# [Saved entries]
++++

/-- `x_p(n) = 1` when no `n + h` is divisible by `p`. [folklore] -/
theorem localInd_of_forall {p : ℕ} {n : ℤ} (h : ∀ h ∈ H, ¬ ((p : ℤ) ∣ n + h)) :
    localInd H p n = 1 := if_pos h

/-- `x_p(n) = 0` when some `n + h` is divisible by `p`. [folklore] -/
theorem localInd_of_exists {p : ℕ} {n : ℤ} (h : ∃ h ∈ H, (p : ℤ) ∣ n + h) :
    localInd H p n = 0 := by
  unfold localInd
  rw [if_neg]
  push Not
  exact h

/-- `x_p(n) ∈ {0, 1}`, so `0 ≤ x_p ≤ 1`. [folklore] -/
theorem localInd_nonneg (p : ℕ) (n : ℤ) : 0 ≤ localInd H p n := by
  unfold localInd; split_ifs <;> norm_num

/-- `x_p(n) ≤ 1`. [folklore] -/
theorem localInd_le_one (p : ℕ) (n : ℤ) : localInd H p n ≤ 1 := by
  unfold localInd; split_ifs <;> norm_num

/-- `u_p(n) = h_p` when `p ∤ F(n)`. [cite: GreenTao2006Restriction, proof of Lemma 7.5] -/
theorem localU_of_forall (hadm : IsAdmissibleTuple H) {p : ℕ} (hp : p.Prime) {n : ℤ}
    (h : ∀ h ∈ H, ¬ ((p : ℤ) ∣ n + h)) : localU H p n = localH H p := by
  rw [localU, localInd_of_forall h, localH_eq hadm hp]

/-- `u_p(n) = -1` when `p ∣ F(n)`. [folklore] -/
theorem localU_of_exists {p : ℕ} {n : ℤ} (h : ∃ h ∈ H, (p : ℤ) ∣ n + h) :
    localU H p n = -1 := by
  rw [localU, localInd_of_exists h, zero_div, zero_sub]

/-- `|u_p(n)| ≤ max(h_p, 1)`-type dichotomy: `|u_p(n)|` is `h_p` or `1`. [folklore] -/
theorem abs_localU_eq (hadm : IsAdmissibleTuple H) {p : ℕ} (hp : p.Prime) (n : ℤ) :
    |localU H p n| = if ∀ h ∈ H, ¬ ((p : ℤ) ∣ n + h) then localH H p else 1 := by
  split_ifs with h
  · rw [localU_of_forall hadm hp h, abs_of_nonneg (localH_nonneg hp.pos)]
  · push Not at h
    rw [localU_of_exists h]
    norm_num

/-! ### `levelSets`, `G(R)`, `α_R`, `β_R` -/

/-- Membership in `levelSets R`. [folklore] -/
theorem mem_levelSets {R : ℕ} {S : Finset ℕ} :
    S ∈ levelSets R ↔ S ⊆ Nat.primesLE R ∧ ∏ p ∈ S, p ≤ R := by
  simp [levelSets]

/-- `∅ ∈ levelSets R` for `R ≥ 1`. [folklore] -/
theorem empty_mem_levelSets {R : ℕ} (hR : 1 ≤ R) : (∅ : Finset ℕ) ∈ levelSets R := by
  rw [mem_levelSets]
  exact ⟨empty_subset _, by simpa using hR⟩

++++

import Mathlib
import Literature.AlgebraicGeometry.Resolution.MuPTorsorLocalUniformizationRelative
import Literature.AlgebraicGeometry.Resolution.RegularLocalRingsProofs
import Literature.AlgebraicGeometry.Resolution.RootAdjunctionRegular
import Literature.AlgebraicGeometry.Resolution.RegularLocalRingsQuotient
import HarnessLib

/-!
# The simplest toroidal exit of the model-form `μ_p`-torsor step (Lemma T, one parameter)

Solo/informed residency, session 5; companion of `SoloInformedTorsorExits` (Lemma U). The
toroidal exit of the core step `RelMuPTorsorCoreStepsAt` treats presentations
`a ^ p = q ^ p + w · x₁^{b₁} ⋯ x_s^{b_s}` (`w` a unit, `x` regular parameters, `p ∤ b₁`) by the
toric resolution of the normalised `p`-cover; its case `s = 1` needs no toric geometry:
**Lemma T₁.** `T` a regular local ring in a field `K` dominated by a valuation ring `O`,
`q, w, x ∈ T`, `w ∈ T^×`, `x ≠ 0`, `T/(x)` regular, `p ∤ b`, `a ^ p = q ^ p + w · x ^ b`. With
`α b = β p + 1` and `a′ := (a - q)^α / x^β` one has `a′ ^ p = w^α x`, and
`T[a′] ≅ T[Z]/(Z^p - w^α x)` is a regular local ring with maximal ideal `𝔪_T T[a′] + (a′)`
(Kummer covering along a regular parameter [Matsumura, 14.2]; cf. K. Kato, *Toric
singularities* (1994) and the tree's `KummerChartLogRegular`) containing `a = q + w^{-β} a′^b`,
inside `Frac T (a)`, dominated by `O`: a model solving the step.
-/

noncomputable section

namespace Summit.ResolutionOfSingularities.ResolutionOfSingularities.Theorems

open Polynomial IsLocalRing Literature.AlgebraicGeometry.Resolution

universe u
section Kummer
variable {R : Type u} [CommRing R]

++++

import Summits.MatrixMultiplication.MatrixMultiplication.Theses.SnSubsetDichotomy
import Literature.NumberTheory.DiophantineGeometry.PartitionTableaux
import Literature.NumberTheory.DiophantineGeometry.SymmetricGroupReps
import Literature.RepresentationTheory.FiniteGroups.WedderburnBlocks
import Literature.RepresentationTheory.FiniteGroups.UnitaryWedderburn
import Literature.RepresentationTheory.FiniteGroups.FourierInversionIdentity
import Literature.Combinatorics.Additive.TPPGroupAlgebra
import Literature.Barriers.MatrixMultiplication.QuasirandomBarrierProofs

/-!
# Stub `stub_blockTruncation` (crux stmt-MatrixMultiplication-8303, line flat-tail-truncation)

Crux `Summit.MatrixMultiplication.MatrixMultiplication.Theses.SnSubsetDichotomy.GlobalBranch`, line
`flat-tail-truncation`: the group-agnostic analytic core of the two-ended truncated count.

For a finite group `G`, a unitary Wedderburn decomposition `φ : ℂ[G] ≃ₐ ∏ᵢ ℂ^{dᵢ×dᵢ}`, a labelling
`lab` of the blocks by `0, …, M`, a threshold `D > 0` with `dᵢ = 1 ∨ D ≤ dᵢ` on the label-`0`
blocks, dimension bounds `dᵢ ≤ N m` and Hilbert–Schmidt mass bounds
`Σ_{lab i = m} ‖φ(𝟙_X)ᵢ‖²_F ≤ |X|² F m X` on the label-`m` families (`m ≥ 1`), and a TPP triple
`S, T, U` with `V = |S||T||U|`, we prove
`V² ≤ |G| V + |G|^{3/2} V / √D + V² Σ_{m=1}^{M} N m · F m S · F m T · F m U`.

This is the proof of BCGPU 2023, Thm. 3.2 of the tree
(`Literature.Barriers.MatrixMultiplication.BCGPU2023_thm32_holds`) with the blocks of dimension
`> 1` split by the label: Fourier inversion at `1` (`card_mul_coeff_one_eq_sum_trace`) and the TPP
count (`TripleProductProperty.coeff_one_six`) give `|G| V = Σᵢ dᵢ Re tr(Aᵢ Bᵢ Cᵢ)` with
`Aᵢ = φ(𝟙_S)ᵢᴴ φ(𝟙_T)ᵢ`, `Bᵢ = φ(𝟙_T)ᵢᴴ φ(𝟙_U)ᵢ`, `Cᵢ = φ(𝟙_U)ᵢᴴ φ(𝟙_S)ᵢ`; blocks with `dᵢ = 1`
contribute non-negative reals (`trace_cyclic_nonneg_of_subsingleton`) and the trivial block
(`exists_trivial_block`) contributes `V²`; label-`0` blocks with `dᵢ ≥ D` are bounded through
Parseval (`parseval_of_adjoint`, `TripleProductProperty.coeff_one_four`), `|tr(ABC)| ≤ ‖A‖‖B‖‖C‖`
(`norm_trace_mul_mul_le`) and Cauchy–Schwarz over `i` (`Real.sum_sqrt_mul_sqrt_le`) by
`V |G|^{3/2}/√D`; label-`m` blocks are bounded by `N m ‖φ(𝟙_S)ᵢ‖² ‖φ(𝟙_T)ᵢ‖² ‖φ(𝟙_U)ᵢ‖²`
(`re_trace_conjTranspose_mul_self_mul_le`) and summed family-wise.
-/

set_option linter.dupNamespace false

++++

# [Aim of the task]
Only one stretch of the records above is wanted: the lines between the one holding "blocks are bounded" and the one holding "set_option linter.dupNamespace false", inclusive, reproduced exactly.

# [Task response]
`V |G|^{3/2}/√D`; label-`m` blocks are bounded by `N m ‖φ(𝟙_S)ᵢ‖² ‖φ(𝟙_T)ᵢ‖² ‖φ(𝟙_U)ᵢ‖²`
(`re_trace_conjTranspose_mul_self_mul_le`) and summed family-wise.
-/

set_option linter.dupNamespace false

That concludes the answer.